── Records for the task
import Literature.Analysis.Matrix.KrylovShiftedSystems
import Mathlib.FieldTheory.IsAlgClosed.Basic
import Mathlib.Analysis.Complex.Polynomial.Basic
import HarnessLib

/-!
# The zeros of the CG (Lanczos / Galerkin) residual polynomial and the multi-shift factor
`ζ^σ_m = ∏ θ/(θ + σ) ∈ (0, 1]`

Sequel to `KrylovShiftedSystems.lean` (collinear shifted residuals, `ζ^σ_m = 1/p_m(−σ)`).  Here the
sign and size of the factor are settled for symmetric positive definite `A` and non-negative
shifts, by locating the zeros of the seed residual polynomial.

Source.  J. van den Eshof, A. Frommer, Th. Lippert, K. Schilling, H. A. van der Vorst, *Numerical
methods for the QCD overlap operator. I. Sign-function and error bounds*, Comput. Phys. Commun. 146
(2002) 203 = hep-lat/0202025 [VanDenEshofEtAl2002] (held text `paper:arxiv-hep-lat_0202025`,
p0009–p0010), §4:
> **Lemma 5.** Let `r_k` denote the CG residual for `k` steps CG when solving `Ax = b` and,
> similarly, `r_k^τ` for solving `(A + τI)x = b`, both methods starting with the initial iterate
> zero. Then `r_k^τ = φ_k^τ r_k` with `φ_k^τ ≡ ∏_{j=1}^k θ_{j,k}/(θ_{j,k} + τ)`, where `θ_{j,k}` denotes
> the `j`-th eigenvalue of `T_k`.
> *Proof.* From e.g. [PPV95] we have the following polynomial characterizations for the residuals
> `r_k = π_k(A)b/π_k(0)`, `π_k(t) ≡ det(tI − T_k)`; `r_k^τ = π_k^τ(A+τI)b/π_k^τ(0)`,
> `π_k^τ(t) ≡ det(tI − (T_k + τI))` …
and, in the proof of Theorem 6, "Since `0 ≤ φ_k^{t²} ≤ 1` …".  (`T_k` = the Lanczos tridiagonal
matrix, "We refer to the eigenvalues of `T_k` as the Ritz values", p0007; [PPV95] = Paige, Parlett,
van der Vorst, Numer. Linear Algebra Appl. 2 (1995) 115.)  Also B. Jegerlehner, hep-lat/9612014
[Jegerlehner1996] §3.1: "`A` has to be chosen in a way that `ζ_i^σ ≤ 1` … which means that `σ = 0`
corresponds usually to the system with the slowest convergence", §2.2: "the shifted systems still
converge if `ζ_i ≤ 1`".

What is typed (real symmetric `A`, the tree's Galerkin–Krylov iterate `IsCGIterate`, shift
`A + σ • 1`; the Lanczos matrix `T_k` itself is NOT formalised — in its place the zeros are
located directly):
* §1 `dotProduct_mulVec_mem_Icc` — Rayleigh bounds `α uᵀu ≤ uᵀAu ≤ β uᵀu` from the spectral interval.
* §2 For a polynomial `p ≠ 0` with `deg p ≤ m` and `p(A) b ⊥ 𝒦_m(A, b)` (the seed residual
  polynomial has these properties, `KrylovShiftedSystems`), in the no-breakdown regime
  (`b, Ab, …, A^m b` independent): `natDegree_eq_of_galerkin` (`deg p = m` exactly);
  `exists_rayleigh_of_isRoot`, `root_mem_Icc` — every REAL zero `θ` of `p` is a Rayleigh quotient
  `uᵀAu/uᵀu` of a nonzero `u ∈ 𝒦_m(A, b)` (divide out `X − θ`), hence lies in the spectral interval
  `[α, β]` (in print: the zeros are the Ritz values = eigenvalues of `T_k` [PPV95]; the
  identification with `T_k` is not made here); `im_eq_zero_of_aeval_eq_zero` — every COMPLEX zero
  is real (divide out the real quadratic `(X − Re z)² + (Im z)²`: its cofactor `q` would give
  `‖(A − Re z)q(A)b‖² + (Im z)²‖q(A)b‖² = 0`).
* §3 `exists_multiset_eval_eq_prod` — hence `p(t) = lc(p) · ∏_{θ ∈ s}(t − θ)` over a multiset `s`
  of `m` real zeros, all in `[α, β]` ("`r_k = π_k(A)b/π_k(0)`, `π_k(t) = det(tI − T_k) = ∏(t − θ_{j,k})`").
* §4 THE MULTI-SHIFT FACTOR (Lemma 5 with "`0 ≤ φ ≤ 1`"): for `A` symmetric positive definite,
  `IsCGIterate.shifted_residual_eq_prod_smul` — in the no-breakdown regime and for EVERY real
  shift `σ` for which the shifted Galerkin iterate exists, `b − (A+σ)x' = (∏_{θ∈s} θ/(θ+σ)) · (b − Ax)`
  with `s` the zeros of the seed residual polynomial, all in `[λ_min, λ_max]`;
  `IsCGIterate.exists_shifted_residual_eq_smul_of_posDef` — for `σ ≥ 0`, UNCONDITIONALLY (breakdown
  ⇒ both residuals vanish), `b − (A+σ)x' = ζ (b − Ax)` with `0 < ζ ≤ 1`; hence
  `IsCGIterate.shifted_residual_normSq_le` — `‖r^σ_m‖² ≤ ‖r_m‖²`: among the systems `A + σ`,
  `σ ≥ 0`, solved together by CG-M, the seed `σ = 0` has the largest residual at every step
  (Jegerlehner's "σ = 0 corresponds … to the system with the slowest convergence", exactly, in
  residual norm).

Not here: the Lanczos matrix `T_k`, Ritz VECTORS, interlacing / distinctness of the zeros, the
`A⁻¹`-norm or energy-norm comparisons, finite precision; complex Hermitian `A`
(`TODO(general form)`, as in the parent files).

## References
* [VanDenEshofEtAl2002] J. van den Eshof et al., CPC 146 (2002) 203, §4 Lemma 5 and proof of
  Theorem 6 (p0009–p0010 of hep-lat/0202025); p0007 (Ritz values), p0008 ("the Lanczos polynomial
  … is equal to `π_k(t) ≡ det(tI − T_k)`, see [PPV95]").
* [Jegerlehner1996] B. Jegerlehner, hep-lat/9612014, §2.2, §3.1.
* [Saad2003] Y. Saad, Iterative Methods for Sparse Linear Systems, §6.2 Proposition 6.2 (no
  breakdown ⇔ independence), through `KrylovShiftedSystems`.
* [HornJohnson2013] (through `KyFanMaximumPrinciple`: Rayleigh quotient expansion Thm 4.1.5/4.2.2).
-/

noncomputable section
────
● Task prompt: Report how many lines of the preceding records include "interval". Output the number only.

● Reply to the exercise: 2